И хрип их предсмертный для нашего сердца отраден!
<…>
(«Смелее, товарищ!», 23.02.1942)
…Размахнись, рука, бойчее,
С яростью моею в лад,
Размозжи немецкий череп,
Тульский кованый приклад!
Вскинул немец парабеллум,
Только я махнул быстрей,
Только снег под светом белым
Враз от крови запестрел.
(«Первый бой», январь 1943)

Шубин вообще-то литератор достаточно целомудренный, сформировавшийся в советские поздние 1930-е с их культом традиций и семейных ценностей, в военной обстановке отказывается от всяческих табу:

<…>
…Трёхлетний карапуз
К избе зажжённой
Бежал,
Услышав материнский крик, —
И вот он – тёплый,
Голубино-белый,
Прикрыв глаза
Ручонкой неживой,
Лежит,
Прижавшись к ели обгорелой,
Раскроенной об угол головой…
<…>
(«Конники идут на Запад», май 1942)

По сути, весь военный корпус Павла Шубина – боевая сага – с воспеванием походов и подвигов; герои умиротворяются монументальной археологией войны, когда вражеские трупы врастают в ландшафт и остаются там навечно.

Бьём врагов неделю и другую,
Рубим, как болотную кугу их.
– Глянь, боец, и позабудь усталость:
Много ли их на́ поле осталось? —
Поглядел он и ответил: «Много!
Выстлана их трупами дорога.
Может – двести тысяч, может – триста,
От убитых немцев степь бугриста…»
– А живых-то велика ли стая?
– А живых я пулями считаю!
(«Побоище», 1943)

Уместно задаться вопросом: откуда у советского поэта Павла Шубина вообще возникают мотивы, столь близкие боевым гимнам викингов раннего Средневековья? Ключевая версия почти на поверхности: весьма начитанный Шубин, безусловно, знал одическую поэзию XVIII века, самой крупной величиной которой был Гавриил Державин. Для Гаврилы Романовича характерна своеобразная метафизика хаоса, цветущей сложности, когда христианское сознание мирно соседствует с античной и племенной мифологией, когда легендарный Рюрик встречает в Валгалле православного полководца Суворова.

<…>
Так он! – Се Рюрик торжествует
В Валкале звук своих побед
И перстом долу показует
На росса, что по нём идет.
«Се мой, – гласит он, – воевода!
Воспитанный в огнях, во льдах,
Вождь бурь полночного народа,
Девятый вал в морских волнах,
Звезда, прешедша мира тропы,
Который след огня черты,
Меч Павлов, щит царей Европы,
Князь славы!» – Се, Суворов, ты!
<…>
(«На победы в Италии», май 1799)

Сам поэт на всех военных дорогах скальда сделал свирепость берсерка неизбывной. Попытки, и достаточно единичные, работать с военной темой в аналогичном ключе, были предприняты значительно позже, спустя десятилетия после великой войны.

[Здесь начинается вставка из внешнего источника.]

/-!
# `OrbitPrecompact` (item stmt-CriticalPhenomena-5955) gives `UniformRegularity`
(item stmt-CriticalPhenomena-4658) — registered stub
`stub_uniformRegularity_of_orbitPrecompact` (glue "UR′") of line `Sketch` of the crux
`ExistsScaleCovariantLimit` (item stmt-CriticalPhenomena-1981)

The Arzelà–Ascoli CONVERSE of the landed `stub_regularityGivesPrecompact` (4658 ⟹ 5955), making the
two compactness items EQUIVALENT. Everything is by contradiction along mesh sequences
`δ_k ∈ (0, 1/(k+1))`:

* `tight_nondeg_of_orbitPrecompact`: `OrbitPrecompact` (precompactness of the `ρ`-zoom for SOME
  `ρ > 0`, with non-degenerate cluster points) gives, as in `tight_of_orbitPrecompact`, that every
  mesh sequence in `(0,1]` tending to `0⁺` has a subsequence along which the PINNED zoom
  (`ρ_pin(δ) = ⟨σ₀σ_{⌊1/δ⌋e₀}⟩^{-1/2}`) converges for all `n` locally uniformly off the diagonals —
  the pinned cluster point being the positive multiple `(S₂(0,e₀))^{-n/2} · S n` of the `ρ`-cluster
  point `S`, it is again NON-DEGENERATE; and it is continuous off the diagonals
  (`continuousOn_seqLimit`).
* three abstract lemmas on a compact `K` of a pseudo-metric space, under the sequential hypothesis
  "every `δ_k ∈ (0, 1/(k+1))` has a subsequence along which `F δ_{φ k} → f` uniformly on `K`, `f`
  continuous on `K`": (a) `exists_bound_Ioo_of_seqCompact` — an unbounded sequence
  `|F δ_k x_k| > k` contradicts uniform convergence to a bounded limit; (b)
  `equicontinuous_Ioo_of_seqCompact` — `dist x_k y_k → 0` with `|F δ_k x_k − F δ_k y_k| ≥ ε`
  contradicts uniform convergence plus Heine–Cantor for `f` on `K`; (c)
  `exists_pos_lower_Ioo_of_seqCompact` — `F δ_k x_k < 1/(k+1)` contradicts uniform convergence to a
  limit with positive minimum on `K` (when `f > 0` on `K`).
* `stub_uniformRegularity_of_orbitPrecompact`: the renormalisation written inline in
  `UniformRegularity` is `rhoPin` (`rhoStar_eq_rhoPin`); clauses (a), (b), (c) are the three lemmas.

References: folklore (uniform convergence on compacts, Heine–Cantor, extreme value theorem);
tree facts `rescaled_pin_eq`, `seqLimit_isBoundedUnder`, `cfg01_mem`, `continuousOn_seqLimit`,
`rhoStar_eq_rhoPin`. No definitions are introduced; no unproved fact is used.
-/

noncomputable section
import Mathlib
import Summits.ValiantsHypothesis.ValiantsHypothesis.Theorems.LacunarySymmetroidMatrixDescartesCensusLogPrimesTable

/-!
# `MatrixDescartes` census — W4 boundary layer: closed NUMERAL FACTS for the kernel kill of `ZP(3..19)` on `(0,2,3,10,21,37)`

HONEST FRAMING.  Object-search cell `pub-symmetroid`, item `DoorA26 = PosRootLawAt 2 6 19` (stmt-ValiantsHypothesis-19979, OPEN, typed,
never asserted).  Companion («Rows») file of `…CensusZp319On…` (theorem `countP_posRoots_zp_3_19_le_on_0_2_3_10_21_37`): the numeric side
conditions of its typed face-row-LP certificate — for every weighted circuit row `(r,s,u)` the three integer twist multipliers
`|∏_{v ∉ {r,s,u}} (e_t − e_v)|` over the exponent table (a list literal), each in its OWN declaration (own heartbeat budget), by
`norm_num` (the leaves themselves close over the certified log table, so no row constant `L, R` or leaf numeral is needed).  Pure arithmetic; generated by the seat tool `tools/kernel/genzp3.py`.  Nothing here is a statement about pencils.

[folklore] Integer arithmetic; no source.
-/

-- `Summit.ValiantsHypothesis.ValiantsHypothesis.…` repeats a component by the D-0017 layout
-- (single-conjunct summit), which the `dupNamespace` linter flags; the name is mandated.
set_option linter.dupNamespace false

namespace Summit.ValiantsHypothesis.ValiantsHypothesis.Theorems.LacunarySymmetroidMatrixDescartes.Census

open Finset

/-- `log 227765563877376000` (a twist multiplier of this support) over the prime table (generated). [folklore] -/
theorem zp_3_19_on_0_2_3_10_21_37_lg_227765563877376000 : Real.log (227765563877376000 : ℝ) = 14 * Real.log (2 : ℝ) + 10 * Real.log (3 : ℝ) + 3 * Real.log (5 : ℝ) + 3 * Real.log (7 : ℝ) + 2 * Real.log (17 : ℝ) + 1 * Real.log (19 : ℝ) := by
  have h := LogPrimes.log_nat_eq_of_factored 227765563877376000 14 10 3 3 0 0 2 1 0 0 0 0 0 0 0 0 0 0 0 0 0 0 (by norm_num); push_cast at h; linarith only [h]

end Summit.ValiantsHypothesis.ValiantsHypothesis.Theorems.LacunarySymmetroidMatrixDescartes.Census
import Summits.MatrixMultiplication.MatrixMultiplication.Theorems.AbelianSTPPCensusTDStatSound
import Summits.MatrixMultiplication.MatrixMultiplication.Theorems.AbelianSTPPCensusTDStatDom
import Summits.MatrixMultiplication.MatrixMultiplication.Theorems.AbelianSTPPCensusTDStatCk
import Summits.MatrixMultiplication.MatrixMultiplication.Theorems.AbelianSTPPCensusLeafTE476Closed
import Summits.MatrixMultiplication.MatrixMultiplication.Theorems.AbelianSTPPCensusLeafSiblingsClosed

/-!
# T_D/627: no abelian STPP host of order `≤ 627` beats `τ = 2.47` (static t*-indexed linear certificate at `τ = 247/100`)

Cell mm-stpp (rung F-M1), tier T_D = «beat `2.47`, i.e. every abelian STPP construction of the CKSU era»; successor kernel item of the closed crux item
stmt-MatrixMultiplication-19191 (SUCCESSOR-BRIEF RIDER 27 (1): the vp-p2 lane's next kernel number, a T_D column beyond the inherited `476`), seat mm-stpp-vp-p2 (gen 4).
For every finite abelian group `H` with `|H| ≤ 627` and every STPP family `(A_i,B_i,C_i)` in `H`: `Σ_i (|A_i||B_i||C_i|)^{2.47/3} ≤ |H|`, stated on
`NoAbelianSTPPHostUpTo (247/100) 627`.  Assembly: `|H| ≤ 476` by vp-p2 g3's `noAbelianSTPPHostUpTo_250_476` (T_E/476) and monotonicity in the exponent
(`noAbelianSTPPHostUpTo_anti`, `2.47 ≤ 5/2`); `477 … 627` by `AbelianTECensus.sieveSound`, `u11GSound_holds`, `TAKnap575.e3Adm_of_isSTPP` (the shape data of an
STPP family with non-empty sets is `SieveAdmissible`, `U11G` and `E3Adm`) and the arithmetic exclusion `TDStat.not_beats_247` — theory g11/g12's STATIC t*-indexed
linear certificate (`AbelianSTPPCensusTAStatDefs.lean`, range-C variant) instantiated at `τ = 247/100`, universe `627`, orders `477 … 627`
(`AbelianSTPPCensusTDStat{Defs,Rows,Sound}.lean`, table `…TDStatData`, gains `…TDGainTable247`), whose Boolean checks are evaluated by the kernel in
`…TDStatDom` / `…TDStatCk` (`decide +kernel`, standard axioms, no `native_decide`; 2 499 sorted candidate shapes, 80 681 (shape, bucket) checks) and tiled here
(`dom_all`, `ck_all`).  Why the linear certificate reaches `627` for T_D while the `5/2` column needed a DFS: a `2.47`-beating list needs ≈ 6 % more volume per
order, and below `628` the vM caps (U11, U14), the E3 cap and one Grynkiewicz budget at the t*-bucket bound the companions of the maximal member; the same
relaxation first fails at order `629` (cell `(6,8,8)`, `V = 384`; exact twin calc/tdstat/ of theory's tastat2.py).
Census reading (HOME/KILL-MEMO §0/§8): the T_D KERNEL column moves `476 → 627`; the T_D number of record stays the instrument value `648` (vP, one lineage,
`M*(T_D; vP)`) with the vQ bracket `(654, 680]` — this file says nothing about `628 … 647`.
WHAT THIS IS NOT: no bound on `ω`; rung-leaf class (a finite range of a necessary condition); no existence claim; nothing about orders `≥ 628`, about
non-abelian hosts, or about the `5/2` column (which stays at `476`, first vQK-alive `477`).
-/

set_option linter.dupNamespace false -- `MatrixMultiplication.MatrixMultiplication` (summit = problem, D-0017)
set_option autoImplicit false

namespace Summit.MatrixMultiplication.MatrixMultiplication.Theorems

namespace TDStat

open ShapeCert (gainOfTD)

/-- every sorted candidate shape of every volume `1 … 627` is dominated by the table (the `dom*` kernel chunks, tiled) -/
theorem dom_all : ∀ V, 1 ≤ V → V ≤ 627 → ∀ x ∈ triplesS V, domX V (gainOfTD V) x = true := by
  intro V h1 h2
  by_cases c1 : V ≤ 224
  · exact domV_sound _ _ dom1 V (by omega) (by omega)
  by_cases c225 : V ≤ 407
  · exact domV_sound _ _ dom225 V (by omega) (by omega)
  exact domV_sound _ _ dom408 V (by omega) (by omega)

/-- every sorted candidate shape of every volume `1 … 627` passes `checkShape` (the `ck*` kernel chunks, tiled) -/
theorem ck_all : ∀ V, 1 ≤ V → V ≤ 627 → ∀ x ∈ triplesS V, checkShape V (gainOfTD V) x = true := by
  intro V h1 h2
  by_cases c1 : V ≤ 287
  · exact checkV_sound _ _ ck1 V (by omega) (by omega)
  by_cases c288 : V ≤ 433
  · exact checkV_sound _ _ ck288 V (by omega) (by omega)
  exact checkV_sound _ _ ck434 V (by omega) (by omega)

/-- **T_D arithmetic exclusion, orders `477 … 627`.** No shape list with at least two members that is `SieveAdmissible M`, `U11G M` and
`TAKnap575.E3Adm M` beats `τ = 247/100` at an order `477 ≤ M ≤ 627`. [original] -/
theorem not_beats_247 (N M : ℕ) (a b c : Fin N → ℕ) (hN : 2 ≤ N) (h1 : 477 ≤ M) (h2 : M ≤ 627)
    (hS : SieveAdmissible M a b c) (hG : U11G M a b c) (hE : TAKnap575.E3Adm M a b c) : ¬ Beats (247 / 100) M a b c :=
  not_beats_of_cert mono_ok dom_all ck_all hN h1 h2 hS hG hE

end TDStat

/-- **T_D/476, inherited.** No abelian STPP host of order `≤ 476` beats `2.47`: the T_E/476 leaf (`noAbelianSTPPHostUpTo_250_476`, vp-p2 g3) and
monotonicity of the range bound in the exponent (`noAbelianSTPPHostUpTo_anti`, `247/100 ≤ 5/2`). [bookkeeping] -/
theorem noAbelianSTPPHostUpTo_247_476 : NoAbelianSTPPHostUpTo (247 / 100) 476 :=
  noAbelianSTPPHostUpTo_anti (τ := 247 / 100) (τ' := 5 / 2) (by norm_num) (by norm_num) noAbelianSTPPHostUpTo_250_476

/-- **T_D/627.** No abelian STPP host of order `≤ 627` beats the exponent `2.47`: `Σ_i (|A_i||B_i||C_i|)^{2.47/3} ≤ |H|` for every STPP family in every
finite abelian group `H` with `|H| ≤ 627`.  Orders `≤ 476`: `noAbelianSTPPHostUpTo_247_476`; orders `477 … 627`: `AbelianTECensus.sieveSound`,
`u11GSound_holds`, `TAKnap575.e3Adm_of_isSTPP` and `TDStat.not_beats_247`.
WHAT THIS IS NOT: no bound on `ω`; rung-leaf class; nothing about orders `≥ 628` or non-abelian hosts. [original] -/
theorem noAbelianSTPPHostUpTo_247_627 : NoAbelianSTPPHostUpTo (247 / 100) 627 := by
  classical
  refine AbelianTECensus.noAbelianSTPPHostUpTo_of_two (τ := 247 / 100) (by norm_num) (by norm_num) ?_
  intro H _ _ hM N A B C hS hne hN
  by_cases h476 : Fintype.card H ≤ 476
  · exact noAbelianSTPPHostUpTo_247_476 H h476 N A B C hS
  · have hadm := AbelianTECensus.sieveSound H N A B C hS hne
    have hG := u11GSound_holds H N A B C hS hne
    have he3 := TAKnap575.e3Adm_of_isSTPP hS hne
    have h := TDStat.not_beats_247 N (Fintype.card H) _ _ _ hN (by omega) hM hadm hG he3
    unfold Beats at h
    rw [not_lt] at h
    simpa [shapeVol] using h

end Summit.MatrixMultiplication.MatrixMultiplication.Theorems
import Summits.SmoothPoincare4.SmoothPoincare4.Theorems.ConvexBisectionAcyclicBisectionExistsStdSympChain
import HarnessLib

/-!
# Transvections along `e_j`, `f_j`, `e_j − e_k` in coordinates; the Euclidean algorithm on one
# symplectic pair and the two-pair "kill" (wave 6, brick G6-1 of node N3a `node_STcurve` of
# stub `stub_STgeo` = NF4 N3, line `modp-braid-orbits`, crux `ConvexBisection.AcyclicBisectionExists`,
# item stmt-SmoothPoincare4-10508; registered sub-goal `helper_twoPair_transvection_kill`)

Algebra for the corrected route to N3a (every primitive class of `ℤ^{2g} = H₁(F_{g,1}; ℤ)` is the
shadow of an embedded page curve): the group generated by the transvections
`transvection (stdSymp ℤ g) (a, ±)` (`SignedHurwitzAction.lean`) along the coordinate vectors
`e_j = Pi.single (inl j) 1`, `f_j = Pi.single (inr j) 1` and the differences `e_j − e_k` acts
transitively on primitive vectors.  (The `2g` CHAIN transvections alone — along `chainVec g i`,
i.e. `e_0`, the `f_j` and the `e_j − e_{j-1}` — do NOT, for `g ≥ 2`: they generate the
hyperelliptic = braid-group image, which preserves a quadratic form mod `2`; see the report.)
This file is the coordinate engine, stated for an ARBITRARY reflexive–transitive relation `R` on
`ℤ^{Fin n ⊕ Fin n}` closed under the relevant moves (so that no definition is introduced):

* §1 the three transvections in coordinates (`transvection_single_inl_apply`: `e_j` adds
  `± x_{f_j}` to the `e_j`-coordinate; `transvection_single_inr_apply`: `f_j` subtracts `± x_{e_j}`
  from the `f_j`-coordinate; `transvection_single_sub_single_apply`: `e_j − e_k` moves
  `±(x_{f_j} − x_{f_k})` from the `e_k`- to the `e_j`-coordinate);
* §2 **the Euclidean algorithm on one pair** (`pair_euclid`): by the moves along `e_j`, `f_j` every
  vector is `R`-related to one with `j`-th pair `(gcd, 0)`, all other coordinates unchanged
  (`SL(2, ℤ) = ⟨[1 1; 0 1], [1 0; -1 1]⟩` acting on `ℤ²`);
* §3 **the two-pair kill** (`twoPair_kill`, registered `helper_twoPair_transvection_kill`): by the
  moves along `e_j, f_j, e_k, f_k, e_j − e_k` every vector is `R`-related to one whose `j`-th pair
  VANISHES, all coordinates outside the two pairs unchanged — the Euclidean algorithm on the pair
  of gcd's `(γ_j, γ_k)` (`γ_j ↦ γ_j − γ_k` resp. `γ_k ↦ γ_k − γ_j` by one difference move between
  suitably normalised pairs), finished by an explicit eight-move "revive and kill" when `γ_k = 0`.

Everything is proved; no definitions, no named facts, no `sorry`.  Reference: M. Newman,
*Integral Matrices* (1972), Ch. VII (symplectic group over `ℤ`, transitivity on primitive
vectors) — here re-proved from scratch by the Euclidean algorithm. [folklore]
-/

noncomputable section

set_option linter.dupNamespace false

open Set Function
open Literature.Topology.FourManifolds Literature.Topology.FourManifolds.LefschetzBase
  Literature.GroupTheory.CombinatorialGroupTheory.SignedHurwitz

namespace Summit.SmoothPoincare4.SmoothPoincare4.Theorems.AcyclicBisectionExists.ModpBraidOrbits

variable {n : ℕ}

Характерный пример – военные песни Владимира Высоцкого («Мы вращаем землю»):

Здесь никто б не нашёл, даже если б хотел,
Руки кверху поднявших.
Всем живым ощутимая польза от тел:
Как прикрытье используем павших.

Отметим, что даже Высоцкий не решается на манипуляции с «телами врагов», что для Шубина было бы само собой разумеющимся. В «Чёрных бушлатах»:

…Прошли по тылам мы,
Держась, чтоб не резать их, сонных…

А вот шубинские берсерки точно бы не удержались.

Таким образом, мы можем постулировать совершенно особое место Павла Шубина в нашей военной поэзии. Физиология боевой работы, фольклорная соревновательность в уничтожении врага, кровавое сальдо победы при отсутствии дидактики и наличии обычного человеческого набора чувств и эмоций делают поэтическое наследие Шубина самоценным и актуальным для создания новой русской батальной литературы:

Выпьем за тех, кто командовал ротами,
Кто умирал на снегу,
Кто в Ленинград пробивался болотами,
Горло ломая врагу.

Немногие сейчас готовы с ходу вспомнить ситуацию на фронтах в момент прорыва блокады Ленинграда и почему стала знаменитой именно песня «Волховская застольная». Но вот это сломанное (и физически, и метафорически) вражье горло – навсегда врезано Шубиным в национальный код.